## [What the exercise asks]
Wherever a line of the records contains "upper", copy that line.

Dataset entries
import Summits.MatrixMultiplication.OmegaCensus.ThreeSetLineInverseCertificate
import Summits.MatrixMultiplication.OmegaCensus.DominoZpZpScaled
import HarnessLib

/-!
# Kernel computation for `(4,4,6)@289`: W-killer `0` = `[0,0,0,0,0,0,0,0,0,0,0,0,0,0,0,2,2]`, chunks `45–47` of `48`

ω-census `pub-omega`, family (b3), seat pub-omega-group gen 39.  Framing: lottery ticket; floor = certified bounds/negative ranges.
VALUE: part of the kernel certificate that the three-set line datum `W = [0,0,0,0,0,0,0,0,0,0,0,0,0,0,0,2,2]` (count vector on `ℤ₁₇`) admits NO `(X, Y, s)`
solving the three-set line identity at fibre size `17` with `|X| = 4`, `|Y| = 6` — for the `X`-data in chunks of `101` of
`ZpZpDomino.compsLit 17 4` (all `4845` count vectors of mass `4`), by the in-kernel inverse certificate `LineInv.noSol3Chk`
(`ThreeSetLineInverseCertificate`; prime `103` with `ζ = 64`, fallback `137` with `ζ = 119`).  Joined in `ThreeSetZ17Killers446Join`;
used by the cell theorem for `(4,4,6)@289` (`Dih(ℤ₁₇²)`).  NOT progress on ω.
-/

namespace Summit.MatrixMultiplication.OmegaCensus

namespace Z17Killers446

/-- Chunk `45` of killer `0`: the `X`-data `compsLit 17 4 [101·45, 101·45+101)` are refuted (`N = 103`, else `N = 137`). [folklore] -/
theorem kill446_k0_c45 : ((((ZpZpDomino.compsLit 17 4).drop (101 * 45)).take 101).all fun F =>
    LineInv.noSol3Chk 17 103 64 17 6 [0,0,0,0,0,0,0,0,0,0,0,0,0,0,0,2,2] F || LineInv.noSol3Chk 17 137 119 17 6 [0,0,0,0,0,0,0,0,0,0,0,0,0,0,0,2,2] F) = true := by
  decide +kernel

/-- Chunk `46` of killer `0`: the `X`-data `compsLit 17 4 [101·46, 101·46+101)` are refuted (`N = 103`, else `N = 137`). [folklore] -/
theorem kill446_k0_c46 : ((((ZpZpDomino.compsLit 17 4).drop (101 * 46)).take 101).all fun F =>
    LineInv.noSol3Chk 17 103 64 17 6 [0,0,0,0,0,0,0,0,0,0,0,0,0,0,0,2,2] F || LineInv.noSol3Chk 17 137 119 17 6 [0,0,0,0,0,0,0,0,0,0,0,0,0,0,0,2,2] F) = true := by
  decide +kernel

/-- Chunk `47` of killer `0`: the `X`-data `compsLit 17 4 [101·47, 101·47+101)` are refuted (`N = 103`, else `N = 137`). [folklore] -/
theorem kill446_k0_c47 : ((((ZpZpDomino.compsLit 17 4).drop (101 * 47)).take 101).all fun F =>
    LineInv.noSol3Chk 17 103 64 17 6 [0,0,0,0,0,0,0,0,0,0,0,0,0,0,0,2,2] F || LineInv.noSol3Chk 17 137 119 17 6 [0,0,0,0,0,0,0,0,0,0,0,0,0,0,0,2,2] F) = true := by
  decide +kernel

end Z17Killers446

end Summit.MatrixMultiplication.OmegaCensus
/-! ## The named fact -/

/-- NAMED FACT — **Abramovich–Temkin–Włodarczyk, weighted resolution step** (Thm. 1.2.2, for
variety pairs, read on the `𝔾ₘ`-torsor charts of the weighted blowing up; see the module docstring
for the exact correspondence). There are value sets `Δₘ` of sequences of rationals of length `≤ m`,
well-ordered by ATW's order (`ATW.TruncLex.lt`: lexicographic, truncations larger) and nested, and,
for every field `k` of characteristic zero, a construction `(X ⊂ Y) ↦ (inv_(X,Y), J̄(X,Y))` on pairs
`Y → Spec k` smooth quasi-compact, `X ⊆ Y` a closed subscheme with non-empty support, with
`inv : Y → ATW.Invariant` and `J̄` a reduced regular weighted centre (as Rees algebra data), such
that: (o) `inv` is upper semicontinuous and takes values in `Δₘ` on `X` whenever `dim Y ≤ m`;
(i) the support `V(J̄)` is exactly the set of points of `X` where `inv` is maximal on `X`;
(ii) THE INVARIANT DROPS: for every affine open `U ⊆ Y`, the cobordant chart `B₊(U) → U → Y → Spec k`
(the torsor of `Bl_Y(J̄)|_U`) is smooth and quasi-compact over `k`, and at every point of the strict
transform of `X` on it, `inv` (of the pair strict transform ⊂ `B₊(U)`) is strictly below the maximum
of `inv_(X,Y)` on `X`; (iii) FUNCTORIALITY for smooth `k`-morphisms `φ : Y' → Y`, `X' = X ×_Y Y'`
(`X.comap φ`) with non-empty support: `inv_(X',Y') = inv_(X,Y) ∘ φ`, and either `φ⁻¹J̄(X,Y) = (1)`
or `J̄(X',Y') = φ⁻¹J̄(X,Y)` piecewise; (iv) for `x ∈ X`, `𝒪_{X,x}` is regular iff
`inv x = (1, …, 1)` (of some length, then the codimension). Special case (schemes) of the printed
theorem on DM pairs; the iteration Cor. 1.2.3 is not part of this fact.
[cite: AbramovichTemkinWlodarczyk2024, Thm. 1.2.2 (p. 1559); §3.1 and §3.4 (pp. 1569–1570); §5.1 and Thm. 5.1.3 (p. 1575); p. 1581 (proof of Thms. 1.2.2/1.2.5, smooth points)] -/
def ATW2024WeightedResolution : Prop :=
  ∃ Δ : ℕ → Set ATW.Invariant,
    -- the value sets: length ≤ m, well-ordered by `TruncLex`, nested
    (∀ m : ℕ, (∀ v ∈ Δ m, v.length ≤ m) ∧
      (Δ m).WellFoundedOn (fun a b => ATW.TruncLex.lt a b) ∧ Δ m ⊆ Δ (m + 1)) ∧
    ∀ (k : Type u) [Field k] [CharZero k],
    ∃ (inv : ∀ ⦃Y : Scheme.{u}⦄, (Y ⟶ Spec (.of k)) → Y.IdealSheafData → Y → ATW.Invariant)
      (centre : ∀ ⦃Y : Scheme.{u}⦄, (Y ⟶ Spec (.of k)) → Y.IdealSheafData → ReesAlgebraData Y),
      ∀ ⦃Y : Scheme.{u}⦄ (f : Y ⟶ Spec (.of k)) [Smooth f] [QuasiCompact f]
        (X : Y.IdealSheafData), (X.support : Set Y).Nonempty →
        -- (o) values in `Δ_{dim Y}` on `X`, upper semicontinuity on `Y`
        (∀ m : ℕ, topologicalKrullDim Y ≤ (m : WithBot ℕ∞) →
            ∀ x ∈ (X.support : Set Y), inv f X x ∈ Δ m) ∧
        (∀ v : ATW.Invariant, IsOpen {y : Y | ATW.TruncLex.lt (inv f X y) v}) ∧
        -- (i) the centre: reduced regular weighted, supported exactly on the maximum locus of
        -- `inv` on `X`
        (centre f X).IsReducedWeightedCentre ∧
        ((centre f X).support =
          {x : Y | x ∈ (X.support : Set Y) ∧
            ∀ x' ∈ (X.support : Set Y), ¬ ATW.TruncLex.lt (inv f X x) (inv f X x')}) ∧
        -- (ii) the weighted blowing up (chart by chart: the torsor `B₊(U)` over the affine open
        -- `U`) is smooth and quasi-compact over `k`, and `inv` of the strict transform drops
        -- below `maxinv (X, Y)` at every point
        (∀ U : Y.affineOpens,
          Smooth ((centre f X).cobordantPlusι U ≫ f) ∧
          QuasiCompact ((centre f X).cobordantPlusι U ≫ f) ∧
          ∀ b ∈ (((centre f X).cobordantStrictTransform U X).support :
              Set ((centre f X).cobordantPlus U)),
            ∀ x ∈ (X.support : Set Y),
              (∀ x' ∈ (X.support : Set Y), ¬ ATW.TruncLex.lt (inv f X x) (inv f X x')) →
              ATW.TruncLex.lt
                (inv ((centre f X).cobordantPlusι U ≫ f)
                  ((centre f X).cobordantStrictTransform U X) b)
                (inv f X x)) ∧
        -- (iii) functoriality for smooth `k`-morphisms `φ : Y' → Y`, `X' = X ×_Y Y'`
        (∀ ⦃Y' : Scheme.{u}⦄ (f' : Y' ⟶ Spec (.of k)) [Smooth f'] [QuasiCompact f']
            (φ : Y' ⟶ Y) [Smooth φ], φ ≫ f = f' → ((X.comap φ).support : Set Y').Nonempty →
          (∀ y' : Y', inv f' (X.comap φ) y' = inv f X (φ y')) ∧
          ((∀ n : ℕ, ((centre f X).piece n).comap φ = ⊤) ∨
            ∀ n : ℕ, (centre f' (X.comap φ)).piece n = ((centre f X).piece n).comap φ)) ∧
        -- (iv) `inv` detects the smooth points of `X`
        (∀ x : X.subscheme,
          IsRegularLocalRing (X.subscheme.presheaf.stalk x) ↔
            ∃ c : ℕ, inv f X (X.subschemeι x) = List.replicate c 1)

/-! ## The iteration read on chart towers: "one obtains a sequence … with `X_l = ∅`"

Appended 2026-08-26 (same seat). ATW p. 1559 l.32–33, verbatim: "Since `Δₘ` is well-ordered, composing
the one-step partial resolution blowings up `F₁(Xᵢ, Yᵢ) : Yᵢ₊₁ → Yᵢ` one obtains a sequence
`(X_l, Y_l) → ⋯ → (X₀, Y₀) = (X, Y)` with `X_l = ∅`." The fact `ATW2024WeightedResolution` above
types ONE step on the torsor charts `B₊(U)`; iterating it chart by chart produces pairs of growing
dimension (`dim B₊(U) = dim Y + 1`), so the well-ordering of `Δ_{dim}` recorded there does not by
itself bound the chart towers. The printed theorem does: the chart pair `(X⁺ ⊂ B₊(U))` is smooth and
surjective over the open substack pair `(X₁ ⊂ Y₁)|_U`, which is again a DM pair of dimension `m`,
and by functoriality — Thm. 1.2.2 (3), iterated (this is the load-bearing printed input, with
Thm. 6.3.1 (2)(b) for the transforms; Cor. 1.2.3 (2), "the sequence `F(X', Y')` is obtained from
`F(X, Y) ×_Y Y'` by removing all blowings up with empty centers", words the same functoriality for a
whole sequence but is stated "If, in addition" to the hypotheses of Cor. 1.2.3 (1) — `X` generically
reduced and of constant codimension, p. 1560 l.5–8 — and for the sequence with centres nowhere dense in
`Xᵢ`, so it is quoted here for its wording only) — the whole
process on the chart pair is the pull-back of the process on that `m`-dimensional pair with the
empty steps removed; by induction every stage of a chart tower is smooth over an open substack of a
stage of the printed sequence, whose `X`-part is empty from `l` on. Hence: **along every tower of
charts the strict transform becomes empty after finitely many steps.** This section types that
sentence (`ATW2024.chartTower`, `ATW2024WeightedEmbeddedResolution`) and proves that the new fact
implies the one-step fact (`ATW2024WeightedResolution_of_embedded`), so that a future discharge of
the stronger fact discharges both. (Citation precision of the (v) clause per lane-B note res-ref-b10, 2026-08-27; docstring-only revision, declarations unchanged.) [cite: AbramovichTemkinWlodarczyk2024, Thm. 1.2.2 (3) p. 1559 and p. 1559 l.32–33; Thm. 6.3.1 (2)(b) p. 1581; cf. Cor. 1.2.3 (2) p. 1560 (under the hypotheses of Cor. 1.2.3 (1))]
-/

namespace ATW2024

## [Solved problem]
that: (o) `inv` is upper semicontinuous and takes values in `Δₘ` on `X` whenever `dim Y ≤ m`;
        -- (o) values in `Δ_{dim Y}` on `X`, upper semicontinuity on `Y`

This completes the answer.